import Summits.CriticalPhenomena.PercolationContinuityZ3.Theorems.PercNearOneGluingNoHeavyQuantFarTreeLayerOne
import HarnessLib

/-!
# QUANT lane R8 — the chain of a relay in a rooted tree: chain prefixes, levels of the other vertices, inner chains

builds on p205010 (kernel theorem, internal audit signed; external expert review pending)

Support file (`--supports stmt-CriticalPhenomena-4575`), QUANT lane lead (gen 8), rung R8 of
`run/shared/lean/prim/quant/LADDER.md`; memo `prim-quant-lead-g7/LEAD-NOTES-G7.md` N17 Step 0/1 (the chain decomposition), combinatorial
part.  Trees in `par`/`depth` coordinates as in `…QuantTreeClusterTransfer.lean` / `…QuantFarTreeLayerOne.lean` (root `o`; for `x ≠ o` the
ancestral chain `anc x = {par^[i] x | i ≤ depth x}`, `x` included, `o` excluded; generic vertex type, classical decidability).
Theorems only; no sorries; standard axioms.

Fix a vertex `a ≠ o` of depth `D`.  Its chain, listed from the top, is `v j = par^[D − j] a` (`j = 0, …, D`; `depth (v j) = j`, `v D = a`);
the PREFIXES are `Ch k = {v 0, …, v (k−1)}` (`Ch (D+1) = anc a`).  For another vertex `b ≠ o` with `b ∉ anc a`, `a ∉ anc b`
(neither is an ancestor of the other) the trace `anc a ∩ anc b` is a proper prefix `Ch k`, `k = |anc a ∩ anc b| ≤ D` — the LEVEL of `b` —
and `anc b = Ch k ⊔ (anc b ∖ anc a)` (chain part, INNER part).  Inner parts of vertices of different levels are disjoint, and disjoint
from `anc a`.  These are the bookkeeping facts behind the level recursion of `…QuantFarTreeMultiCompanion.lean`.
* `Quant.anc_inter_eq_of_mem_sdiff` — for `u ∈ anc b ∖ anc a`: `anc a ∩ anc u = anc a ∩ anc b` (the level is read off any inner vertex);
* `Quant.chainV_mem_anc`, `Quant.depth_chainV`, `Quant.anc_eq_image_chainV`, `Quant.chainV_mem_anc_chainV`, `Quant.chainPrefix_subset_anc`,
  `Quant.chainPrefix_mono`, `Quant.chainPrefix_top`, `Quant.card_chainPrefix`;
* `Quant.anc_inter_eq_chainPrefix` — `anc a ∩ anc b = Ch |anc a ∩ anc b|` and `|anc a ∩ anc b| ≤ D`;
* `Quant.anc_eq_chainPrefix_union_inner`, `Quant.inner_disjoint_anc_of_level_ne`.
[this work]
-/

namespace Summit.CriticalPhenomena.PercolationContinuityZ3.Theorems

namespace Quant

open Finset
open scoped Classical

variable {ι : Type*}

/-- For an inner vertex `u ∈ anc b ∖ anc a` the traces on `anc a` agree: `anc a ∩ anc u = anc a ∩ anc b`. [this work] -/
theorem anc_inter_eq_of_mem_sdiff (o : ι) (depth : ι → ℕ) (par : ι → ι)
    (hstep : ∀ x, x ≠ o → depth x ≠ 0 → par x ≠ o ∧ depth (par x) + 1 = depth x)
    {a b u : ι} (hao : a ≠ o) (hbo : b ≠ o)
    (hu : u ∈ (Finset.range (depth b + 1)).image (fun i => par^[i] b))
    (hua : u ∉ (Finset.range (depth a + 1)).image (fun i => par^[i] a)) :
    (Finset.range (depth a + 1)).image (fun i => par^[i] a) ∩ (Finset.range (depth u + 1)).image (fun i => par^[i] u) =
      (Finset.range (depth a + 1)).image (fun i => par^[i] a) ∩ (Finset.range (depth b + 1)).image (fun i => par^[i] b) := by
  ext v
  simp only [Finset.mem_inter]
  constructor
  · rintro ⟨hva, hvu⟩
    exact ⟨hva, tree_anc_subset o depth par hstep hbo hu hvu⟩
  · rintro ⟨hva, hvb⟩
    refine ⟨hva, ?_⟩
    rcases le_total (depth v) (depth u) with hle | hle
    · exact tree_anc_chain o depth par hstep hbo hvb hu hle
    · exact absurd (tree_anc_subset o depth par hstep hao hva (tree_anc_chain o depth par hstep hbo hu hvb hle)) hua

/-! ### The chain of `a` from the top: `v j = par^[depth a − j] a` and its prefixes -/

/-- Every `par^[depth a − j] a` lies on the chain of `a`. [this work] -/
theorem chainV_mem_anc (depth : ι → ℕ) (par : ι → ι) (a : ι) (j : ℕ) :
    par^[depth a - j] a ∈ (Finset.range (depth a + 1)).image (fun i => par^[i] a) :=
  (tree_mem_anc depth par a _).2 ⟨depth a - j, Nat.sub_le _ _, rfl⟩

/-- `depth (par^[depth a − j] a) = j` for `j ≤ depth a`. [this work] -/
theorem depth_chainV (o : ι) (depth : ι → ℕ) (par : ι → ι)
    (hstep : ∀ x, x ≠ o → depth x ≠ 0 → par x ≠ o ∧ depth (par x) + 1 = depth x)
    {a : ι} (hao : a ≠ o) {j : ℕ} (hj : j ≤ depth a) : depth (par^[depth a - j] a) = j := by
  have := (chain_iterate_par o depth par hstep a hao (depth a - j) (Nat.sub_le _ _)).2
  omega

/-- The chain of `a` is `{par^[depth a − j] a | j ≤ depth a}`. [this work] -/
theorem anc_eq_image_chainV (depth : ι → ℕ) (par : ι → ι) (a : ι) :
    (Finset.range (depth a + 1)).image (fun i => par^[i] a) =
      (Finset.range (depth a + 1)).image (fun j => par^[depth a - j] a) := by
  ext u
  simp only [Finset.mem_image, Finset.mem_range]
  constructor
  · rintro ⟨i, hi, rfl⟩
    exact ⟨depth a - i, by omega, by rw [show depth a - (depth a - i) = i by omega]⟩
  · rintro ⟨j, hj, rfl⟩
    exact ⟨depth a - j, by omega, rfl⟩

/-- Down-closure along the chain: `v j ∈ anc (v j')` for `j ≤ j' ≤ depth a`. [this work] -/
theorem chainV_mem_anc_chainV (o : ι) (depth : ι → ℕ) (par : ι → ι)
    (hstep : ∀ x, x ≠ o → depth x ≠ 0 → par x ≠ o ∧ depth (par x) + 1 = depth x)
    {a : ι} (hao : a ≠ o) {j j' : ℕ} (hjj : j ≤ j') (hj' : j' ≤ depth a) :
    par^[depth a - j] a ∈ (Finset.range (depth (par^[depth a - j'] a) + 1)).image (fun i => par^[i] (par^[depth a - j'] a)) := by
  refine (tree_mem_anc depth par (par^[depth a - j'] a) (par^[depth a - j] a)).2 ⟨j' - j, ?_, ?_⟩
  · rw [depth_chainV o depth par hstep hao hj']; omega
  · rw [← Function.iterate_add_apply]
    congr 1
    omega

/-- Chain prefixes lie on the chain. [this work] -/
theorem chainPrefix_subset_anc (depth : ι → ℕ) (par : ι → ι) (a : ι) (k : ℕ) :
    (Finset.range k).image (fun j => par^[depth a - j] a) ⊆ (Finset.range (depth a + 1)).image (fun i => par^[i] a) := by
  intro u hu
  obtain ⟨j, -, rfl⟩ := Finset.mem_image.1 hu
  exact chainV_mem_anc depth par a j

/-- Chain prefixes are nested. [this work] -/
theorem chainPrefix_mono (depth : ι → ℕ) (par : ι → ι) (a : ι) {k k' : ℕ} (h : k ≤ k') :
    (Finset.range k).image (fun j => par^[depth a - j] a) ⊆ (Finset.range k').image (fun j => par^[depth a - j] a) :=
  Finset.image_subset_image (Finset.range_mono h)

/-- The full prefix is the chain. [this work] -/
theorem chainPrefix_top (depth : ι → ℕ) (par : ι → ι) (a : ι) :
    (Finset.range (depth a + 1)).image (fun j => par^[depth a - j] a) = (Finset.range (depth a + 1)).image (fun i => par^[i] a) :=
  (anc_eq_image_chainV depth par a).symm

/-- The chain vertices `v j`, `j ≤ depth a`, are pairwise distinct (their depths differ), so `|Ch k| = k` for `k ≤ depth a + 1`. [this work] -/
theorem card_chainPrefix (o : ι) (depth : ι → ℕ) (par : ι → ι)
    (hstep : ∀ x, x ≠ o → depth x ≠ 0 → par x ≠ o ∧ depth (par x) + 1 = depth x)
    {a : ι} (hao : a ≠ o) {k : ℕ} (hk : k ≤ depth a + 1) :
    ((Finset.range k).image (fun j => par^[depth a - j] a)).card = k := by
  rw [Finset.card_image_of_injOn, Finset.card_range]
  intro j hj j' hj' h
  have hj1 : j ≤ depth a := by have := Finset.mem_range.1 (Finset.mem_coe.1 hj); omega
  have hj2 : j' ≤ depth a := by have := Finset.mem_range.1 (Finset.mem_coe.1 hj'); omega
  have e1 := depth_chainV o depth par hstep hao hj1
  have e2 := depth_chainV o depth par hstep hao hj2
  have : depth (par^[depth a - j] a) = depth (par^[depth a - j'] a) := by
    show depth ((fun j => par^[depth a - j] a) j) = depth ((fun j => par^[depth a - j] a) j')
    rw [h]
  omega

/-! ### Levels -/

/-- **The trace of another chain is a chain prefix.**  For `b ≠ o` with `a ∉ anc b` (so `b` is not below `a`):
`anc a ∩ anc b = Ch k` with `k = |anc a ∩ anc b| ≤ depth a` (if moreover `b ∉ anc a` this is the level of `b`). [this work] -/
theorem anc_inter_eq_chainPrefix (o : ι) (depth : ι → ℕ) (par : ι → ι)
    (hstep : ∀ x, x ≠ o → depth x ≠ 0 → par x ≠ o ∧ depth (par x) + 1 = depth x)
    {a b : ι} (hao : a ≠ o) (hbo : b ≠ o) (hab : a ∉ (Finset.range (depth b + 1)).image (fun i => par^[i] b)) :
    (Finset.range (depth a + 1)).image (fun i => par^[i] a) ∩ (Finset.range (depth b + 1)).image (fun i => par^[i] b) =
        (Finset.range ((Finset.range (depth a + 1)).image (fun i => par^[i] a) ∩
          (Finset.range (depth b + 1)).image (fun i => par^[i] b)).card).image (fun j => par^[depth a - j] a) ∧
      ((Finset.range (depth a + 1)).image (fun i => par^[i] a) ∩ (Finset.range (depth b + 1)).image (fun i => par^[i] b)).card ≤
        depth a := by
  set D := depth a with hD
  set ancb := (Finset.range (depth b + 1)).image (fun i => par^[i] b) with hancb
  -- `P j` : the `j`-th chain vertex is an ancestor of `b`; down-closed, false at `j = D`
  have hdc : ∀ j j', j ≤ j' → j' ≤ D → par^[D - j'] a ∈ ancb → par^[D - j] a ∈ ancb := by
    intro j j' hjj hj' hP
    exact tree_anc_subset o depth par hstep hbo hP (chainV_mem_anc_chainV o depth par hstep hao hjj hj')
  have hnotD : par^[D - D] a ∉ ancb := by rw [Nat.sub_self]; exact hab
  have hex : ∃ j, par^[D - j] a ∉ ancb := ⟨D, hnotD⟩
  set k := Nat.find hex with hk
  have hkD : k ≤ D := Nat.find_le hnotD
  have hlt : ∀ j, j < k → par^[D - j] a ∈ ancb := fun j hj => by
    have := Nat.find_min hex hj
    simpa using this
  have hge : ∀ j, k ≤ j → j ≤ D → par^[D - j] a ∉ ancb := fun j hkj hjD hP =>
    (Nat.find_spec hex) (hdc k j hkj hjD hP)
  -- the intersection is `Ch k`
  have heq : (Finset.range (D + 1)).image (fun i => par^[i] a) ∩ ancb = (Finset.range k).image (fun j => par^[D - j] a) := by
    ext u
    simp only [Finset.mem_inter]
    constructor
    · rintro ⟨hua, hub⟩
      rw [anc_eq_image_chainV depth par a] at hua
      obtain ⟨j, hj, rfl⟩ := Finset.mem_image.1 hua
      have hjD : j ≤ D := by have := Finset.mem_range.1 hj; omega
      have hjk : j < k := by
        by_contra h
        exact hge j (not_lt.1 h) hjD hub
      exact Finset.mem_image.2 ⟨j, Finset.mem_range.2 hjk, rfl⟩
    · intro hu
      obtain ⟨j, hj, rfl⟩ := Finset.mem_image.1 hu
      have hjk := Finset.mem_range.1 hj
      exact ⟨chainV_mem_anc depth par a j, hlt j hjk⟩
  have hcard : ((Finset.range (D + 1)).image (fun i => par^[i] a) ∩ ancb).card = k := by
    rw [heq, card_chainPrefix o depth par hstep hao (by omega)]
  rw [hcard]
  exact ⟨heq, hkD⟩

/-- The chain of `b` splits into its trace on `anc a` (a chain prefix of `a`) and its INNER part `anc b ∖ anc a`, disjointly. [this work] -/
theorem anc_eq_chainPrefix_union_inner (o : ι) (depth : ι → ℕ) (par : ι → ι)
    (hstep : ∀ x, x ≠ o → depth x ≠ 0 → par x ≠ o ∧ depth (par x) + 1 = depth x)
    {a b : ι} (hao : a ≠ o) (hbo : b ≠ o) (hab : a ∉ (Finset.range (depth b + 1)).image (fun i => par^[i] b)) :
    (Finset.range (depth b + 1)).image (fun i => par^[i] b) =
        (Finset.range ((Finset.range (depth a + 1)).image (fun i => par^[i] a) ∩
          (Finset.range (depth b + 1)).image (fun i => par^[i] b)).card).image (fun j => par^[depth a - j] a) ∪
        ((Finset.range (depth b + 1)).image (fun i => par^[i] b) \ (Finset.range (depth a + 1)).image (fun i => par^[i] a)) ∧
      Disjoint ((Finset.range ((Finset.range (depth a + 1)).image (fun i => par^[i] a) ∩
          (Finset.range (depth b + 1)).image (fun i => par^[i] b)).card).image (fun j => par^[depth a - j] a))
        ((Finset.range (depth b + 1)).image (fun i => par^[i] b) \ (Finset.range (depth a + 1)).image (fun i => par^[i] a)) := by
  obtain ⟨heq, -⟩ := anc_inter_eq_chainPrefix o depth par hstep hao hbo hab
  rw [← heq]
  constructor
  · ext u
    simp only [Finset.mem_union, Finset.mem_inter, Finset.mem_sdiff]
    tauto
  · exact Finset.disjoint_of_subset_left Finset.inter_subset_left Finset.disjoint_sdiff

/-- **Inner parts of different levels are disjoint**: for `b, y ≠ o`, neither below `a`... more precisely `a ∉ anc b`, `a ∉ anc y`, with
`|anc a ∩ anc b| ≠ |anc a ∩ anc y|`, the inner part `anc b ∖ anc a` is disjoint from the whole chain `anc y`. [this work] -/
theorem inner_disjoint_anc_of_level_ne (o : ι) (depth : ι → ℕ) (par : ι → ι)
    (hstep : ∀ x, x ≠ o → depth x ≠ 0 → par x ≠ o ∧ depth (par x) + 1 = depth x)
    {a b y : ι} (hao : a ≠ o) (hbo : b ≠ o) (hyo : y ≠ o)
    (hne : ((Finset.range (depth a + 1)).image (fun i => par^[i] a) ∩ (Finset.range (depth b + 1)).image (fun i => par^[i] b)).card ≠
      ((Finset.range (depth a + 1)).image (fun i => par^[i] a) ∩ (Finset.range (depth y + 1)).image (fun i => par^[i] y)).card) :
    Disjoint ((Finset.range (depth b + 1)).image (fun i => par^[i] b) \ (Finset.range (depth a + 1)).image (fun i => par^[i] a))
      ((Finset.range (depth y + 1)).image (fun i => par^[i] y)) := by
  rw [Finset.disjoint_left]
  intro u hub huy
  rw [Finset.mem_sdiff] at hub
  apply hne
  rw [← anc_inter_eq_of_mem_sdiff o depth par hstep hao hbo hub.1 hub.2,
    ← anc_inter_eq_of_mem_sdiff o depth par hstep hao hyo huy hub.2]

end Quant

end Summit.CriticalPhenomena.PercolationContinuityZ3.Theorems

*****

Task statement —
Of all the entries above, repeat only the lines from the line that has "simp only [Finset.mem_union, Finset.mem_inter, Finset.mem_sdiff]" to the line that has "(hyo : y ≠ o)", both lines included, exactly.

Solved exercise —
    simp only [Finset.mem_union, Finset.mem_inter, Finset.mem_sdiff]
    tauto
  · exact Finset.disjoint_of_subset_left Finset.inter_subset_left Finset.disjoint_sdiff

/-- **Inner parts of different levels are disjoint**: for `b, y ≠ o`, neither below `a`... more precisely `a ∉ anc b`, `a ∉ anc y`, with
`|anc a ∩ anc b| ≠ |anc a ∩ anc y|`, the inner part `anc b ∖ anc a` is disjoint from the whole chain `anc y`. [this work] -/
theorem inner_disjoint_anc_of_level_ne (o : ι) (depth : ι → ℕ) (par : ι → ι)
    (hstep : ∀ x, x ≠ o → depth x ≠ 0 → par x ≠ o ∧ depth (par x) + 1 = depth x)
    {a b y : ι} (hao : a ≠ o) (hbo : b ≠ o) (hyo : y ≠ o)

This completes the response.